Their smiles and laughter sustain me. I love talking to the kids who are old enough. I love playing games. I especially love answering their questions. My dream job is hosting my own children’s television show.

One of the consolations of old age will be that people will see me as a grampa type and no longer suspect me of being a molester.

I guess that concern (fear, really) is more pervasive that I realized.

I love babies.

I will willingly spend hours with them. Just delightful. There is no one on the earth who is smarter, and more engaged in the process of learning than a newborn baby. Life is a constant adventure! Every day is a treasure.

All the silly warning about poo, pee, and puke are silly. Yeah, they leak. So what? That’s what diapers are about.

Tris

Tiny hands, gripping
Wide eyes serenely watching
Everything is new.

Listen, baby, I will sing
Look at me, and we will laugh

Sleepy eyes closing
So much new to do each day
Every tomorrow.

My attitude to infants and toddlers changed when I first spent time with my nephew, then 15 months old. Now I’m incredibly indulgent with children. As a single guy, there’s nothing like having a baby asleep in your arms. And the best part?

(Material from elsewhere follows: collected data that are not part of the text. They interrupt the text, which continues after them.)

/-- ★★ **THE SAME IN BRICK 2a's `hT2` SHAPE** (`C := √3`; base `Pb` first with `√3·(‖w‖∕θ) ≤ r`, top `Qt` second, grid `(Qt.take l)·((Pb.take i)·Y)`):
discharges ✓`…OrganTangentPullbackSquare.secondDiff_pullback_on`'s `hT2` by `exact` at `act := update-move, sz := ‖·‖∕θ, Good := PlaqSmall θ, ρ := r`. [folklore] -/
theorem secondDiff_window_paths' {θ r : ℝ} (hθ : 0 < θ) {k : PBond P j → PBond P j → ℝ} (hk : ∀ b b', 0 ≤ k b b')
    {R : GaugeField P j (Matrix.specialUnitaryGroup (Fin 2) ℂ) → ℝ}
    (h : ∀ (b b' : PBond P j) (v v' : Fin 3 → ℝ) (U V W Z : GaugeField P j (Matrix.specialUnitaryGroup (Fin 2) ℂ)),
      ‖v‖ ≤ r * θ → ‖v'‖ ≤ r * θ → PlaqSmall θ U → PlaqSmall θ V → PlaqSmall θ W → PlaqSmall θ Z →
      (∀ e, e ≠ b → V e = U e) → V b = U b * expPt v → (∀ e, e ≠ b' → W e = U e) → W b' = U b' * expPt v' →
      (∀ e, e ≠ b' → Z e = V e) → Z b' = V b' * expPt v' →
      |R Z - R V - R W + R U| ≤ k b b' * (‖v‖ / θ) * (‖v'‖ / θ)) :
    ∀ (Y : GaugeField P j (Matrix.specialUnitaryGroup (Fin 2) ℂ)) (Pb Qt : List (PBond P j × (Fin 3 → ℝ))),
      (∀ a ∈ Pb, Real.sqrt 3 * (‖a.2‖ / θ) ≤ r) → (∀ c ∈ Qt, ‖c.2‖ / θ ≤ r) →
      (∀ i l, i ≤ Pb.length → l ≤ Qt.length →
        PlaqSmall θ ((Qt.take l).foldl (fun V p => update V p.1 (V p.1 * expPt p.2))
          ((Pb.take i).foldl (fun V p => update V p.1 (V p.1 * expPt p.2)) Y))) →
      |R (Qt.foldl (fun V p => update V p.1 (V p.1 * expPt p.2)) (Pb.foldl (fun V p => update V p.1 (V p.1 * expPt p.2)) Y)) -
          R (Pb.foldl (fun V p => update V p.1 (V p.1 * expPt p.2)) Y) -
          R (Qt.foldl (fun V p => update V p.1 (V p.1 * expPt p.2)) Y) + R Y|
        ≤ Real.sqrt 3 * (Pb.map (fun a => (Qt.map (fun c => k a.1 c.1 * (‖a.2‖ / θ) * (‖c.2‖ / θ))).sum)).sum :=
  secondDiff_path_path_of_push_on' (PlaqSmall θ) r
    (fun (U : GaugeField P j (Matrix.specialUnitaryGroup (Fin 2) ℂ)) (b : PBond P j) (v : Fin 3 → ℝ) => update U b (U b * expPt v))
    (fun w : Fin 3 → ℝ => ‖w‖ / θ) R k
    (fun h g => WithLp.ofLp (adSU2 (expPt h)⁻¹ (toE g))) (fun n n' => ‖toE n'‖ = ‖toE n‖) (Real.sqrt 3)
    (clause_update_of_HClauseSq hθ h) hk (fun w => div_nonneg (norm_nonneg w) hθ.le)
    (fun U b g h => move_push_same U b g h) (fun U _ _ g h hbc => move_comm_of_ne hbc g h U)
    (fun _ => rfl) (fun _ _ h hn => norm_toE_adVec_eq_of_eq h hn)
    (fun _ _ hn => (div_le_sqrt3_div_of_norm_toE_eq hθ hn).trans_eq (mul_div_assoc _ _ _))

end Organ

end Summit.QuantumFields.YangMills.Theorems.OrganTangentTelescopeWindowPathShared

end
import Summits.RiemannHypothesis.RiemannHypothesis.Theorems.WeilFormatCDataO97FrontData
import Summits.RiemannHypothesis.RiemannHypothesis.Theorems.S2FormatCE0
import Literature.NumberTheory.LFunctions.YoshidaWindowGramTailMSSines
import Literature.NumberTheory.LFunctions.YoshidaWindowGramMiddleJBox
import Literature.NumberTheory.LFunctions.YoshidaWindowGramTailJFactoredScaled
import Literature.NumberTheory.LFunctions.YoshidaWindowGramTailMSFactored
import Literature.NumberTheory.LFunctions.YoshidaWindowGramTailJDiagTight
import Summits.RiemannHypothesis.RiemannHypothesis.Theorems.FormatCPsdBands
import Summits.RiemannHypothesis.RiemannHypothesis.Theorems.WeilFormatCDiagShift
import HarnessLib

/-!
# Format C kernel rung `O97` (a = 9729/10000, column-band layout): odd sector: Schur rows 174…176 (lower triangle) of `M − U₁ − U₂` enclosed by `DS` within `rho`·2^-250 (kernel certificates)

Window `a = 9729/10000`; prime powers in the window: 2, 3, 2^2, 5; prime constant A = 1825/1000 (`WeilFormatC.primeCoeff_form_ge_cells_09729`); evaluator parameters S = 2^256, Kpi 130, Kser 150, kred 8, Kexp 45, J 120; full table modes < 193; light column table modes < 1027; units 2^-250 (Schur entries), 2^-124 (column digits, width 127), 2^-118 (tail-factor digits, width 121), 2^-64 (reciprocal weights), 2^-40 (tail base); order-J tail J = 4, θ = 1/2048, η = 1/10 | 4/1.
Design row: sr-gb-rung-b odd λ-run (parity cell 11 L-side): a = 9729/10000, μ = 2^-81, odd 192/384/1024, MS tail; see HOME(A)/LADDER-LSIDES-FORMATC-A-g22.md and HOME(B)/NOTES-B-g19.md. Generated by sr-gb-rung-a prover A g22 with rh-explicit-weil-2 gen7's generator extended for the odd λ-run (--sector odd --mu-log2; HOME(A)/code-g22/gen7/gramgen7.py sha16 172ee47dc0b1c923) from `#eval` of the tree's `Encl` functions; every datum is re-verified by the kernel in the theorem files (`decide +kernel`). Helper data of the rh-explicit Weil-positivity programme (format C, K-CELL-2), RH-free. [cite: Yoshida1992HermitianForms, §5 (5.15)-(5.16) p. 301; §7 pp. 305–312]
-/

set_option linter.dupNamespace false
set_option maxRecDepth 200000

namespace Summit.RiemannHypothesis.RiemannHypothesis.Theorems.WeilFormatCData.O97CBOdd
open Literature.NumberTheory.LFunctions Literature.NumberTheory.LFunctions.Yoshida1992 Encl Literature.Analysis.ValidatedNumerics.NumericsMP
open Summit.RiemannHypothesis.RiemannHypothesis.Theorems.WeilFormatCData.O97

/-- kernel: Schur rows `[174, 177)` (columns `j ≤ i`). -/
theorem tS174 : checkSchurBandG (2 ^ 256) 250 O97CBOdd.rho O97.C O97.tab true 192 (subBoxCB (2 ^ 256) 127 192 124 64 O97CBOdd.ρc O97CBOdd.XP O97CBOdd.Pd O97CBOdd.v O97CBOdd.V 121 8 118 118 O97CBOdd.ρφ O97CBOdd.ρψ O97CBOdd.ΦP O97CBOdd.ΨP O97CBOdd.Pφ O97CBOdd.Pψ (fun i ↦ (dMidOBox (2 ^ 256) O97.C O97.F (tget O97.tab (i + 1)) 1 1024 192 4 O97.momO i).add (dgJoBoxT (2 ^ 256) O97.C O97.F (tget O97.tab (i + 1)) 40 1546964067619 192 1024 4 1 2048 i))) O97CBOdd.DS true 174 3 = true := by
  decide +kernel

end Summit.RiemannHypothesis.RiemannHypothesis.Theorems.WeilFormatCData.O97CBOdd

When they scream or stink, you get to hand them back!

Aw, this is terribly cute.

Yes, it really is. Men and kids would both be better off if they were able to interact more freely. I don’t joke about how my husband would love to steal this baby or that toddler in public, as people would probably take me seriously.

Done that. Not a happy experience. I told a 5 or 6 year old little girl that I’d give her a shiny quarter for her noisey little brother. She got it, and laughed, and so did dad, but mom got on a roll and wouldn’t stop even after my explanation and semi-apology.
Children, in a way, belong to all of us.

Why do I think the key word here is their?
Ie: maybe what you’re getting turned on by is a man who is safe and domesticized, is presumably a steady provider, and is probably unavailable.

I dunno. Have you seen that commercial where the woman gets out of her car and is much admired by the men present? Turns out she has three kids and they’re all surfing.
I think she’s sexy as all get out, and it has nothing to do with the qualities you mention.Enough so that I don’t remember what the commercial is for.